In 1952 Miami-Dade County acquired the villa and formal Italian gardens, needing significant restoration,

for $1 million. Deering's heirs donated the villa's furnishings and antiquities to the County-Museum.

The Estate is now known officially as the Vizcaya Museum and Gardens, which consists of 50 acres with the villa and the gardens, and the remaining native forest. The estate is a total of 50 acres, of which 10 acres contain the Italian Renaissance formal gardens, and 40 acres are circulation and the native 'hammock' (jungle forest). The villa's museum contains more than seventy rooms of distinctive architectural interiors decorated with numerous antiques, with an emphasis on 15th through early 19th century European decorative art and furnishings.
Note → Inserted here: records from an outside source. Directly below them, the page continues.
import Summits.ResolutionOfSingularities.ResolutionOfSingularities.Theorems.HilbertSamuelEliminationCampaignW42NearFibreOfDirDimEq
import Summits.ResolutionOfSingularities.ResolutionOfSingularities.Theorems.HilbertSamuelEliminationCampaignW42RidgeDimMonotoneOfThm3104
import HarnessLib

/-!
# [OURS · L1 W4.2] The RIDGE form of CJS Thm. 3.14's numerical shadow, UNCONDITIONAL: a near point over `x ∈ D` forces
# `dim 𝒪_{D,x} < dim F_x(X) = ē_x(X)` — every characteristic, every residue field, NO hypothesis on `e`/`ē`/`char`, NO named fact
# (campaign s42, cell res-hironaka; informal crux `RidgeConfinement`, stmt-ResolutionOfSingularities-17845 — the numerical half of
# Dietel's F-54 (8.2.7) (ii) «`x' ∈ ℙ Rid(C_{X,x}/T_{D,x})`» PROVED on excellent schemes; `--supports`)

HONEST FRAMING. OURS (slot W4.2, prover res-L1-s42-pv-1, gen 4). The campaign's confinement theorem (p513085/p525202: the direction
`ū` of a near point is a `κ(x')`-point of Giraud's ridge of the fibre cone `C_{X,D,x}`) has a NUMERICAL shadow that needs no directrix
hypothesis at all: since some coordinate of `ū` is non-zero, the ridge `F(J_D)` is positive-dimensional, and by Hironaka–Grothendieck
at the near point (tree theorem `HerrmannIkedaOrbanz1988_cor_21_11_holds`) `dim F_x(X) = dim F(J_D) + dim 𝒪_{D,x}`. Hence:

* `one_le_ridgeDim_of_mem_ridge` — a homogeneous `J ⊆ K[X]` whose ridge has a `κ'`-point with a non-zero coordinate (any field
  `κ' ⊇ K`) has `dim F(J) ≥ 1` (`dim F(J) = e(J_L)` for the PERFECT field `L = κ'^{alg}`, Dietel (6.3.5) (ii)_holds, and `F(J_L)_red =
  Dir(J_L)`);
* **`ringKrullDim_quotient_lt_ridgeDim_of_near`** — `X` excellent, `D` permissible, `π` a blow-up in `D`, `x' ∈ X'` over `x ∈ V(D)`
  near at ANY level `N`: `dim 𝒪_{D,x} < dim F_x(X)`; **`ringKrullDim_quotient_lt_geomDirDim_of_near`** — `… < ē_x(X)`
  (`ridgeDim_eq_geomDirDim`); and the contrapositive **`not_near_of_geomDirDim_le`** — if `ē_x(X) ≤ dim 𝒪_{D,x}` (e.g. a SURFACE
  centre through a point with `ē ≤ 2`, or a curve centre through a point with `ē ≤ 1`) then NO point over `x` is near to `x`.

Compare the binder `Moving.Theorem314_geomDir` (`dim 𝒪_{D,x} < e_x(X)` under (F1♯), resting on F-51′): the conclusion here is
weaker (`ē` for `e`) but holds with NO hypothesis — in the corridor `ē ≤ 2` it already kills near points over surface centres.
NOTHING here is a statement of H. Hironaka's manuscript [Hironaka2017]. AI review is weaker than expert review. References
(orientation only): V. Cossart, U. Jannsen, S. Saito, LNM 2270 (2020), Thm. 3.14, Rem. 18.29 (1); B. Dietel (2015), Thm. (8.2.7) (ii),
Lemma (6.3.5) (ii); J. Giraud (1975), Cor. 2.4.
-/

noncomputable section

-- single-conjunct summit: the doubled namespace component `ResolutionOfSingularities` is mandated
set_option linter.dupNamespace false

open CategoryTheory AlgebraicGeometry TopologicalSpace IsLocalRing MvPolynomial
open Literature.AlgebraicGeometry.Resolution Literature.AlgebraicGeometry.Resolution.HironakaScheme
open Literature.RingTheory.HilbertSamuel Literature.RingTheory.MvPolynomial
open Literature.AlgebraicGeometry.CossartJannsenSaito2020
open Summit.ResolutionOfSingularities.ResolutionOfSingularities.Theorems.SigmaMaxModificationsCorridor3.Directrix214Sharp

namespace Summit.ResolutionOfSingularities.ResolutionOfSingularities.Theorems

namespace CampaignW42

universe u

/-! ## Cones: a non-zero field-valued point of the ridge makes it positive-dimensional -/

section Cones

variable {K : Type u} [Field K] {m : ℕ}

/-- **`dim F(J) ≥ 1` as soon as `F(J)` has a `κ'`-point with a non-zero coordinate** (`κ' ⊇ K` any field, `J` homogeneous):
`dim F(J) = e(J_L)` for the perfect `L = κ'^{alg}` (Dietel (6.3.5) (ii)), and over `L` every linear form of `𝒯(J_L) = √𝔉(J_L)_1`
kills the point; if `e(J_L) = 0` all linear forms do. [cite: Dietel2015, Lemma (6.3.5) (ii) p. 76] [cite: Giraud1975, §1.5] -/
theorem one_le_ridgeDim_of_mem_ridge {J : Ideal (MvPolynomial (Fin m) K)} (hJ : IsHomogeneousIdeal J)
    {κ' : Type u} [Field κ'] [Algebra K κ'] {v : Fin m → κ'} (hv : v ∈ ridge κ' J) {i : Fin m} (hi : v i ≠ 0) :
    1 ≤ ridgeDim J := by
  classical
  let L := AlgebraicClosure κ'
  -- `dim F(J) = e(J_L)`
  have hD := radical_ridgeIdeal_coneIdeal_eq_and_ridgeDim_eq J hJ L
  rw [hD.2]
  by_contra h0
  have h0' : directrixDim (coneIdeal L J) = 0 := by omega
  -- then `𝒯(J_L)` is everything, in particular `X_i ∈ √𝔉(J_L)`
  haveI : FiniteDimensional L (directrixSpace (coneIdeal L J)) :=
    Submodule.finiteDimensional_of_le (directrixSpace_le_one _)
  have hS1 : Module.finrank L (homogeneousSubmodule (Fin m) L 1) = m := by
    rw [← range_linForm, LinearMap.finrank_range_of_inj linForm_injective, Module.finrank_fin_fun]
  haveI : FiniteDimensional L (homogeneousSubmodule (Fin m) L 1) := by
    rw [← range_linForm]; infer_instance
  have hfull : directrixSpace (coneIdeal L J) = homogeneousSubmodule (Fin m) L 1 := by
    refine Submodule.eq_of_le_of_finrank_le (directrixSpace_le_one _) ?_
    have h1 := finrank_directrixSpace_add_directrixDim (I := coneIdeal L J)
    rw [h0', add_zero] at h1
    rw [h1, hS1]
  have hXi : (X i : MvPolynomial (Fin m) L) ∈ (ridgeIdeal (coneIdeal L J)).radical := by
    rw [hD.1]
    refine Ideal.subset_span ?_
    change X i ∈ directrixSpace (coneIdeal L J)
    rw [hfull]
    exact (mem_homogeneousSubmodule 1 _).mpr (isHomogeneous_X L i)
  -- the point `v`, pushed to `L`, lies in `F(J_L)` and is killed by `X_i`
  let φ : κ' →ₐ[K] L := IsScalarTower.toAlgHom K κ' L
  have hv' : (fun j => φ (v j)) ∈ ridge L (coneIdeal L J) := by
    rw [coneIdeal, ridge_map_eq L]
    exact map_mem_ridge φ hv
  have h := aeval_eq_zero_of_mem_ridge_of_mem_radical hv' hXi
  rw [aeval_X] at h
  exact hi ((map_eq_zero_iff φ (algebraMap κ' L).injective).mp h)

end Cones

/-! ## Schemes: `dim 𝒪_{D,x} < dim F_x(X)` at a near point — unconditional -/

section Schemes

variable {X X' : Scheme.{u}} [IsLocallyNoetherian X] {π : X' ⟶ X} {D : X.IdealSheafData}

/-- **`dim 𝒪_{D,x} < dim F_x(X)` at a near point of a permissible blow-up — every characteristic, no hypothesis on `e`, `ē` or the
residue field.** `X` excellent, `D` permissible, `π : X' → X` a blow-up in `D`, `x' ∈ X'` over `x ∈ V(D)` near at any level `N`
(`H^N_{X'}(x') = H^N_X(x)`): then `dim 𝒪_{D,x} < dim F_x(X)` (`Scheme.ridgeDim`). The numerical half of Dietel (8.2.7) (ii) on excellent
schemes, from this campaign's ridge confinement in the fibre cone (`residue_mem_ridge_normalConeIdeal_of_isNearPoint`) and
Hironaka–Grothendieck at the near point (tree theorem). [cite: Dietel2015, Thm. (8.2.7) (ii) p. 105] [cite: CossartJannsenSaito2020, Rem. 18.29 (1)] -/
theorem ringKrullDim_quotient_lt_ridgeDim_of_near (hX : Scheme.IsExcellent X) (hperm : IdealSheafData.IsPermissible D)
    (hπ : IsBlowup π D) {N : ℕ} (x' : X') (hxD : π.base x' ∈ (D.support : Set X))
    (hnear : Scheme.hsFun X' N x' = Scheme.hsFun X N (π.base x')) :
    ringKrullDim (X.presheaf.stalk (π.base x') ⧸ stalkIdeal D (π.base x')) < (Scheme.ridgeDim X (π.base x') : WithBot ℕ∞) := by
  classical
  haveI : IsLocalHom (π.stalkMap x').hom := π.toLRSHom.prop x'
  letI algκ : Algebra (ResidueField (X.presheaf.stalk (π.base x'))) (ResidueField (X'.presheaf.stalk x')) :=
    (ResidueField.map (π.stalkMap x').hom).toAlgebra
  have hIperm : (stalkIdeal D (π.base x')).IsPermissible := hperm _ hxD
  -- minimal generators and the numerics of Hironaka–Grothendieck
  obtain ⟨n, s, g, y, hz, hgI, hn, hdimI, hE, hJz⟩ :=
    exists_minimal_generators_data HerrmannIkedaOrbanz1988_cor_21_11_holds hIperm
  -- chart data `(t, u)` at `x'`
  obtain ⟨t, ht, hspan⟩ := hπ.isEffectiveCartier.exists_stalkIdeal_eq_span x'
  have hmap : (stalkIdeal D (π.base x')).map (π.stalkMap x').hom = Ideal.span {t} := by
    rw [← hspan, stalkIdeal_comap_eq_map_stalkMap]
  have hu : ∀ i, ∃ ui : X'.presheaf.stalk x', (π.stalkMap x').hom (g i) = ui * t := by
    intro i
    have hmem : (π.stalkMap x').hom (g i) ∈ (stalkIdeal D (π.base x')).map (π.stalkMap x').hom := by
      refine Ideal.mem_map_of_mem _ ?_
      rw [← hgI]
      exact Ideal.subset_span ⟨i, rfl⟩
    rw [hmap, Ideal.mem_span_singleton'] at hmem
    obtain ⟨ui, hui⟩ := hmem
    exact ⟨ui, hui.symm⟩
  choose u hu using hu
  -- the direction lies in the ridge of `J_D`, with a non-zero coordinate
  have hū := residue_mem_ridge_normalConeIdeal_of_isNearPoint hπ x' (hperm _ hxD) (hX.isUniversallyCatenaryRing_stalk _)
    (N := N) hnear g hgI t ht hmap u hu
  obtain ⟨i₀, hi₀⟩ := exists_X_not_mem_chartPrime_of_map_eq (π.stalkMap x').hom hgI ht hmap hu
  have hne : residue (X'.presheaf.stalk x') (u i₀) ≠ 0 := by
    intro h0
    apply hi₀
    rw [mem_chartPrime_iff_of_isHomogeneous (π.stalkMap x').hom u (isHomogeneous_X _ i₀), chartEval_X]
    exact h0
  have hone : 1 ≤ ridgeDim (normalConeIdeal g) :=
    one_le_ridgeDim_of_mem_ridge (isHomogeneousIdeal_normalConeIdeal g) hū hne
  -- `dim F_x(X) = dim F(J_D) + s`
  let L := AlgebraicClosure (ResidueField (X.presheaf.stalk (π.base x')))
  have hR : Scheme.ridgeDim X (π.base x') = ridgeDim (normalConeIdeal g) + s := by
    change localRidgeDim (X.presheaf.stalk (π.base x')) = _
    rw [localRidgeDim_eq_dirDimOver_of_perfectField (X.presheaf.stalk (π.base x')) L,
      dirDimOver_eq' (X.presheaf.stalk (π.base x')) L hE (Fin.append g y) hz, hJz, map_map_rename_eq,
      directrixDim_map_rename_castAdd]
    congr 1
    exact (radical_ridgeIdeal_coneIdeal_eq_and_ridgeDim_eq (normalConeIdeal g) (isHomogeneousIdeal_normalConeIdeal g) L).2.symm
  rw [hdimI, hR]
  exact_mod_cast (show s < ridgeDim (normalConeIdeal g) + s by omega)

/-- **`dim 𝒪_{D,x} < ē_x(X)` at a near point of a permissible blow-up, unconditionally** (`dim F_x(X) = ē_x(X)`,
`ridgeDim_eq_geomDirDim`). The binder `Moving.Theorem314_geomDir` concludes `< e_x(X)` under (F1♯); this weaker conclusion needs
nothing. [cite: CossartJannsenSaito2020, Thm. 3.14, Rem. 18.29 (1)] [cite: Dietel2015, Thm. (8.2.7) (ii) p. 105] -/
theorem ringKrullDim_quotient_lt_geomDirDim_of_near (hX : Scheme.IsExcellent X) (hperm : IdealSheafData.IsPermissible D)
    (hπ : IsBlowup π D) {N : ℕ} (x' : X') (hxD : π.base x' ∈ (D.support : Set X))
    (hnear : Scheme.hsFun X' N x' = Scheme.hsFun X N (π.base x')) :
    ringKrullDim (X.presheaf.stalk (π.base x') ⧸ stalkIdeal D (π.base x')) <
      (Scheme.geomDirDim X (π.base x') : WithBot ℕ∞) := by
  rw [← ridgeDim_eq_geomDirDim]
  exact ringKrullDim_quotient_lt_ridgeDim_of_near hX hperm hπ x' hxD hnear

/-- **No near point over a point where the centre is too big for the ridge**: if `ē_x(X) ≤ dim 𝒪_{D,x}` (e.g. a SURFACE centre
through a point with `ē_x ≤ 2`, a CURVE centre through a point with `ē_x ≤ 1`), then no point of `X'` over `x` is near to `x`
— every characteristic, no named fact. [cite: CossartJannsenSaito2020, Thm. 3.14, Lemma 3.15 (2)] -/
theorem not_near_of_geomDirDim_le (hX : Scheme.IsExcellent X) (hperm : IdealSheafData.IsPermissible D)
    (hπ : IsBlowup π D) {N : ℕ} (x' : X') (hxD : π.base x' ∈ (D.support : Set X))
    (hle : (Scheme.geomDirDim X (π.base x') : WithBot ℕ∞) ≤
      ringKrullDim (X.presheaf.stalk (π.base x') ⧸ stalkIdeal D (π.base x'))) :
    Scheme.hsFun X' N x' ≠ Scheme.hsFun X N (π.base x') := fun hnear =>
  (lt_irrefl _) ((ringKrullDim_quotient_lt_geomDirDim_of_near hX hperm hπ x' hxD hnear).trans_le hle)

end Schemes

end CampaignW42

end Summit.ResolutionOfSingularities.ResolutionOfSingularities.Theorems

end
Vizcaya has provided the setting for many films, both credited and uncredited. Deering himself enjoyed watching silent films in Vizcaya's courtyard, and he had a particular interest in the works of Charlie Chaplin. External pictures of Villa Vizcaya, for example, can be seen in the films Tony Rome, Ace Ventura: Pet Detective, Any Given Sunday, Bad Boys II, Airport '77, Haunts of the Very Rich, and The Money Pit. Vizcaya is located at 3251 South Miami Avenue in the Coconut Grove neighborhood of Miami, and is open to the public daily except Tuesdays, Thanksgiving, and Christmas Day.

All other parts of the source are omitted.